_Exercise_: Scan the entries below for the word "hmemE", then copy each line that holds it.

• • • • • • •

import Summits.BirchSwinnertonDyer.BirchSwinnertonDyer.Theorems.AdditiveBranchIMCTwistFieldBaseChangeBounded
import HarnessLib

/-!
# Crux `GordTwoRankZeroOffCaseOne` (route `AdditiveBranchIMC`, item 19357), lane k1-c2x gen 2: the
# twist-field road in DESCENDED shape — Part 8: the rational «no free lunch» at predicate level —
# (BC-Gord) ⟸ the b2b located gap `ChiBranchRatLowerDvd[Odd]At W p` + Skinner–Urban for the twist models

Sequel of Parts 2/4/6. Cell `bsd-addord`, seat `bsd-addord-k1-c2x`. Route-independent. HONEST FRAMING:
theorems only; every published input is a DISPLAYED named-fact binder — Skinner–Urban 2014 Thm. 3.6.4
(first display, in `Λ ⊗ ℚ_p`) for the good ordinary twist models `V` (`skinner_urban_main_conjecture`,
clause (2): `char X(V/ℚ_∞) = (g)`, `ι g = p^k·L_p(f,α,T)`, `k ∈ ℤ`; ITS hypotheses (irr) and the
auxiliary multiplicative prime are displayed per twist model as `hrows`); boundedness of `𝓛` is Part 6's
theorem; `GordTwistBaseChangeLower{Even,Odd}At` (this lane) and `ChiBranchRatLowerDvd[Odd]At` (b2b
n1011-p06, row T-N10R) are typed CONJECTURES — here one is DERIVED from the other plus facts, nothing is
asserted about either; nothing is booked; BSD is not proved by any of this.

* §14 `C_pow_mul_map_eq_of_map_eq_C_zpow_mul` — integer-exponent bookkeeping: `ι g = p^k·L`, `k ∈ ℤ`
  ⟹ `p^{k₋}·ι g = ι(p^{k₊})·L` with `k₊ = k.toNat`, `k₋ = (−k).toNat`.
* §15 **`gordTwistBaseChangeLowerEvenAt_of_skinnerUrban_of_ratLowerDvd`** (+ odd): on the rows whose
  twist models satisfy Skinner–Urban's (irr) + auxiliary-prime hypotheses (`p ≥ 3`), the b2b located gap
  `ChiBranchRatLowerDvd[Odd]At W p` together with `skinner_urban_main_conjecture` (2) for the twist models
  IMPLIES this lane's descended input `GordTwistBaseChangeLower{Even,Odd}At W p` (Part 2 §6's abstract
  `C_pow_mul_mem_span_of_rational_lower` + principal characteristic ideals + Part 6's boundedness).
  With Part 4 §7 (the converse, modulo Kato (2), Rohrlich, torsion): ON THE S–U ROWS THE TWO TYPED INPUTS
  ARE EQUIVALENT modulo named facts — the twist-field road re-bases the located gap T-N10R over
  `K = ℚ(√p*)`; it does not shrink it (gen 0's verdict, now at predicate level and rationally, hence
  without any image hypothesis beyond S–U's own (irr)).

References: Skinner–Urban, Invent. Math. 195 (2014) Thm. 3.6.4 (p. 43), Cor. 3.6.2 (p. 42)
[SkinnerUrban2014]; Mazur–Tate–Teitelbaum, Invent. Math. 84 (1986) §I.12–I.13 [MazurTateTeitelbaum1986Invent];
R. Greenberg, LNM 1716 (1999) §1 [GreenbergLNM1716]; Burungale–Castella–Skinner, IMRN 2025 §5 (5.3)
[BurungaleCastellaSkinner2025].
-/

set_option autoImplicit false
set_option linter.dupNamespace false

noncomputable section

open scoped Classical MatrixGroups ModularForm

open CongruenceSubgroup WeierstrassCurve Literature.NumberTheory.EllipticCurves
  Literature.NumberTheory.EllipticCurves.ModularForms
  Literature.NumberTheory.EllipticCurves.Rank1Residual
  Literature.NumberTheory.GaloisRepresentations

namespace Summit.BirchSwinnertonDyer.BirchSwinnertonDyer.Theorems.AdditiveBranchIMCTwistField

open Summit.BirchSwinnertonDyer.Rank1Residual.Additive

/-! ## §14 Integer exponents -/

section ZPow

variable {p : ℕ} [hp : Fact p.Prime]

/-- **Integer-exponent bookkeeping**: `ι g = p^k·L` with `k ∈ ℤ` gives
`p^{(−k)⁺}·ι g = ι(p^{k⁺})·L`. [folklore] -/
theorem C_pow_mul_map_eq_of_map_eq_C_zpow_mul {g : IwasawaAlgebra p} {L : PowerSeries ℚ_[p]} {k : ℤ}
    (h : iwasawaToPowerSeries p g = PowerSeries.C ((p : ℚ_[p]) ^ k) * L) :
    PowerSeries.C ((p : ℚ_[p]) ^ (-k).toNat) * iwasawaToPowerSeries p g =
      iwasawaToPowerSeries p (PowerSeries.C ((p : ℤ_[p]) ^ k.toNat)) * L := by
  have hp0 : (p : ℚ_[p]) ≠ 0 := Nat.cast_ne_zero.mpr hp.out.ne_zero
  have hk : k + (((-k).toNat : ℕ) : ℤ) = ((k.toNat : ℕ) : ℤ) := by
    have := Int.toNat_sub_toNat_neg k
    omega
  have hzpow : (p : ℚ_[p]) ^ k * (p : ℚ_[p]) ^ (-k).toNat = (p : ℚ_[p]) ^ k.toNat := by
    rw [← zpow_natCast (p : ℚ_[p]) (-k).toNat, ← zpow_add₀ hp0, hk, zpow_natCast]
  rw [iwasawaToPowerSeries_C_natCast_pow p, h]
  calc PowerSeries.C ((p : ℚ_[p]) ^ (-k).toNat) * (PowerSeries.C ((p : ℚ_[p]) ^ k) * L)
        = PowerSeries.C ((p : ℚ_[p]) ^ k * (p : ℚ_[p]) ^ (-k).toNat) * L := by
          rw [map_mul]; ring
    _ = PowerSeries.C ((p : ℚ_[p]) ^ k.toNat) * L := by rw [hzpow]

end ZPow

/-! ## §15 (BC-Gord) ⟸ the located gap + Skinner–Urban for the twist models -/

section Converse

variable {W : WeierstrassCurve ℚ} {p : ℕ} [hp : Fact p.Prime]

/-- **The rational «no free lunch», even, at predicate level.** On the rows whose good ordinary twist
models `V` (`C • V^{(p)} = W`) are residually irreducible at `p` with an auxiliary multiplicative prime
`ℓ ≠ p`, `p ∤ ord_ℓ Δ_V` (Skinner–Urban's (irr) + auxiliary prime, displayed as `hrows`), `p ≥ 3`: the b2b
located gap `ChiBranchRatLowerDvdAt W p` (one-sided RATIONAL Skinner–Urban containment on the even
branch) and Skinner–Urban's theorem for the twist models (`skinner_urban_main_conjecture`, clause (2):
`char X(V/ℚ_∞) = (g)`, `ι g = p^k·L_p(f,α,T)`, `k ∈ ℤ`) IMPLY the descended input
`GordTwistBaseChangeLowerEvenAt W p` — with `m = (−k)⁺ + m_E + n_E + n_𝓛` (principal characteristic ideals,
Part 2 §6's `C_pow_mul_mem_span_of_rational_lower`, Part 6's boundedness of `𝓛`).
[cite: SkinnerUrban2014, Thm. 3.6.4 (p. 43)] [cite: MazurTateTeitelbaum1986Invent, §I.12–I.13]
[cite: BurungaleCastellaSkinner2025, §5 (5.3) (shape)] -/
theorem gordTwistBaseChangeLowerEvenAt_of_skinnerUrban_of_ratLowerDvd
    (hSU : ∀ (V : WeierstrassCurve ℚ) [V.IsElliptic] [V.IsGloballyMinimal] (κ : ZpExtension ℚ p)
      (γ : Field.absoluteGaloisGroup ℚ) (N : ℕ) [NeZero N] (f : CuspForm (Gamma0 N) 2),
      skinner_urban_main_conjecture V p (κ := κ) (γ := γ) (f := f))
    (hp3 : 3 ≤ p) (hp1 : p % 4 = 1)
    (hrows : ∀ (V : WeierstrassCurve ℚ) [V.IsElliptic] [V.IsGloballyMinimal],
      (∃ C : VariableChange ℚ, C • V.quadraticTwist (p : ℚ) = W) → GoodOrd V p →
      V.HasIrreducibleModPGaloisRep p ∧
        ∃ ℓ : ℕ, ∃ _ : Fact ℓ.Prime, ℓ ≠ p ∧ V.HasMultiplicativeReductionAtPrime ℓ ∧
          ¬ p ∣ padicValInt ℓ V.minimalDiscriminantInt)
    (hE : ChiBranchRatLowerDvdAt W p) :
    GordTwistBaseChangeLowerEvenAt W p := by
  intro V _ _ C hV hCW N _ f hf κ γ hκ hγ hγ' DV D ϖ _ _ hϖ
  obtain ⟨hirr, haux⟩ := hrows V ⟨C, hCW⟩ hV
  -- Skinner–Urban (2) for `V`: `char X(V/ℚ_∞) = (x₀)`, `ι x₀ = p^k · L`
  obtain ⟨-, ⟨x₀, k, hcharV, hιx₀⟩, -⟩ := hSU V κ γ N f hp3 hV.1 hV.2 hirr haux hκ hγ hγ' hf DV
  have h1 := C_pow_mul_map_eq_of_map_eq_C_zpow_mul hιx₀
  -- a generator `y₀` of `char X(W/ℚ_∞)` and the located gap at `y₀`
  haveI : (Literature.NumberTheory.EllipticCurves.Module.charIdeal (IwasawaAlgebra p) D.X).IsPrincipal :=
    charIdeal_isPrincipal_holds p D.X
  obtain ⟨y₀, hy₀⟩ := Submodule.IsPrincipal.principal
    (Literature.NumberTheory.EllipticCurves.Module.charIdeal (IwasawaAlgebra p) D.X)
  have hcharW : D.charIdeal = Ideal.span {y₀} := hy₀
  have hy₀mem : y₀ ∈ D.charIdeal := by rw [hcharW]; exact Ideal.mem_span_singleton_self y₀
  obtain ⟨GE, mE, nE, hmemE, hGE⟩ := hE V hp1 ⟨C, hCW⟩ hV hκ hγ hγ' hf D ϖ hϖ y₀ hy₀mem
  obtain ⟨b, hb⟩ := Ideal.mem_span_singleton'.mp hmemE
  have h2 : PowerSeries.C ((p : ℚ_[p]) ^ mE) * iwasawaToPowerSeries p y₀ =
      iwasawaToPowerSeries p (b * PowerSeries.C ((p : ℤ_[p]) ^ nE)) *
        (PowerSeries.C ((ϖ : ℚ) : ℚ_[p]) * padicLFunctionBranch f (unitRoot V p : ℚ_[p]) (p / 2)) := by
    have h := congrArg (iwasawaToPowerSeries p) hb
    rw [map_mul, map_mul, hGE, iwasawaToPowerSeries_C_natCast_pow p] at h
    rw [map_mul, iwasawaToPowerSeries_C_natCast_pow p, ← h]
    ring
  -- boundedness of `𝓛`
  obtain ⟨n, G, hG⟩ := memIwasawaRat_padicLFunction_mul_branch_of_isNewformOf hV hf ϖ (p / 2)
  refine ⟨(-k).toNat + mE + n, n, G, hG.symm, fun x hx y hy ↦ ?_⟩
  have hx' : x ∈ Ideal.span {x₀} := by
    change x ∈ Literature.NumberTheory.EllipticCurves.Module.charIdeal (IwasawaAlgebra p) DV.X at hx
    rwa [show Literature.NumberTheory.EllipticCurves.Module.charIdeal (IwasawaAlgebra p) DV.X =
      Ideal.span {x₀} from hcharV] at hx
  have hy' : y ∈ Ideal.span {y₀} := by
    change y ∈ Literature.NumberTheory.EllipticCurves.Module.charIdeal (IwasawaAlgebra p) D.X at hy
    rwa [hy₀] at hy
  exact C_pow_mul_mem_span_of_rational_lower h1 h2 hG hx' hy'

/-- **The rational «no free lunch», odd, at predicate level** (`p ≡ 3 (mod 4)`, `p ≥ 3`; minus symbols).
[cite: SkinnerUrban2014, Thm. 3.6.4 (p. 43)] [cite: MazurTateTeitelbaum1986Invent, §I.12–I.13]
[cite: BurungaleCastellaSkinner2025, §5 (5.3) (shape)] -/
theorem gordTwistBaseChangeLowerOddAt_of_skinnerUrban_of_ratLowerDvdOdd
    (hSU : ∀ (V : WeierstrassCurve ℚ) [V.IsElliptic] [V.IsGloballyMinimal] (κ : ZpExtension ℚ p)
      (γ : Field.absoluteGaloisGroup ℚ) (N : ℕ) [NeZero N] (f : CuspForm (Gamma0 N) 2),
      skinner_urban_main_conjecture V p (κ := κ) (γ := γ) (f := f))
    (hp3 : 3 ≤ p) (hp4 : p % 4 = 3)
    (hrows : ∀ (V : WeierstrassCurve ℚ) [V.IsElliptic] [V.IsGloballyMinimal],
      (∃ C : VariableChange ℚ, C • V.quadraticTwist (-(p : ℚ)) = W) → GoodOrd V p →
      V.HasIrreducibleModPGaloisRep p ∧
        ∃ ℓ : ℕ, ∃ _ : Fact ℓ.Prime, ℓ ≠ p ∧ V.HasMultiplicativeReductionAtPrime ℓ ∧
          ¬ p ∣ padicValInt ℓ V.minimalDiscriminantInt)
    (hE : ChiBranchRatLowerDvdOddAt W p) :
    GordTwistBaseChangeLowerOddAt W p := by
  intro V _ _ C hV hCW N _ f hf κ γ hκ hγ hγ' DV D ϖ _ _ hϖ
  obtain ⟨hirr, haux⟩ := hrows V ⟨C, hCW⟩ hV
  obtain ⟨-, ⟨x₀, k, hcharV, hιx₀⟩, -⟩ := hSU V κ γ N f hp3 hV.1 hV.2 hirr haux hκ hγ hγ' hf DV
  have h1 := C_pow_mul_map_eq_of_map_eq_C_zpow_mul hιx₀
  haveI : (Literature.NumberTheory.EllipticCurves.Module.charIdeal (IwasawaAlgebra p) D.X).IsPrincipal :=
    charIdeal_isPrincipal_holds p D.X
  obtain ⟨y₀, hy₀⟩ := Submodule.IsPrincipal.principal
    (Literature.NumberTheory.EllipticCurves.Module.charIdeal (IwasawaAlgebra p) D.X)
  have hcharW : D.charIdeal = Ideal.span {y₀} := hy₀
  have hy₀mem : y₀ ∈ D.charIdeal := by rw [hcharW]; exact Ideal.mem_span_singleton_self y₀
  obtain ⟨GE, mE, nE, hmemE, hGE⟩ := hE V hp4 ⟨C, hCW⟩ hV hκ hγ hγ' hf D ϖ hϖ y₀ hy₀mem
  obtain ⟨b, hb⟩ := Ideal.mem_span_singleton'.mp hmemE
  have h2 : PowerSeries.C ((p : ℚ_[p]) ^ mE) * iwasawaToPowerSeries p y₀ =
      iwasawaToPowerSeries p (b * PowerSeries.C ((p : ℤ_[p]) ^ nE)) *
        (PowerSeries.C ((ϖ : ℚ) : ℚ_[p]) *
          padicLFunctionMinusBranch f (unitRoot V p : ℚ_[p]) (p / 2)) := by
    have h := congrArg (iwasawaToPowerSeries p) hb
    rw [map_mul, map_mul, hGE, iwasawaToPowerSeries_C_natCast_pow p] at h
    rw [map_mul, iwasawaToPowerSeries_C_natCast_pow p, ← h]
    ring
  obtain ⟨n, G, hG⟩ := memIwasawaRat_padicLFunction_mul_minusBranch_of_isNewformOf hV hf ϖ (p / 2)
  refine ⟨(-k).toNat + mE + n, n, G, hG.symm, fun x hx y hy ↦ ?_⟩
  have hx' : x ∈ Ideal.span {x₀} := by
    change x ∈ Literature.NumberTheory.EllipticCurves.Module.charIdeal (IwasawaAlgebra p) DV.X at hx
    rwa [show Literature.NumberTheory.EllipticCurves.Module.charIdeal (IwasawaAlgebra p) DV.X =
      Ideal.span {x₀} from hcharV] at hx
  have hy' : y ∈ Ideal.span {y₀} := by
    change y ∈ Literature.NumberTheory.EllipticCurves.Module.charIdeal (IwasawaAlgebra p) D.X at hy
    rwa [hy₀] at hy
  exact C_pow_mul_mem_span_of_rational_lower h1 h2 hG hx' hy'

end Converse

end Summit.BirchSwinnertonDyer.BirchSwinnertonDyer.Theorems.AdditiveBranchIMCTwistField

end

• • • • • • •

_Solution_:
  obtain ⟨GE, mE, nE, hmemE, hGE⟩ := hE V hp1 ⟨C, hCW⟩ hV hκ hγ hγ' hf D ϖ hϖ y₀ hy₀mem
  obtain ⟨b, hb⟩ := Ideal.mem_span_singleton'.mp hmemE
  obtain ⟨GE, mE, nE, hmemE, hGE⟩ := hE V hp4 ⟨C, hCW⟩ hV hκ hγ hγ' hf D ϖ hϖ y₀ hy₀mem
  obtain ⟨b, hb⟩ := Ideal.mem_span_singleton'.mp hmemE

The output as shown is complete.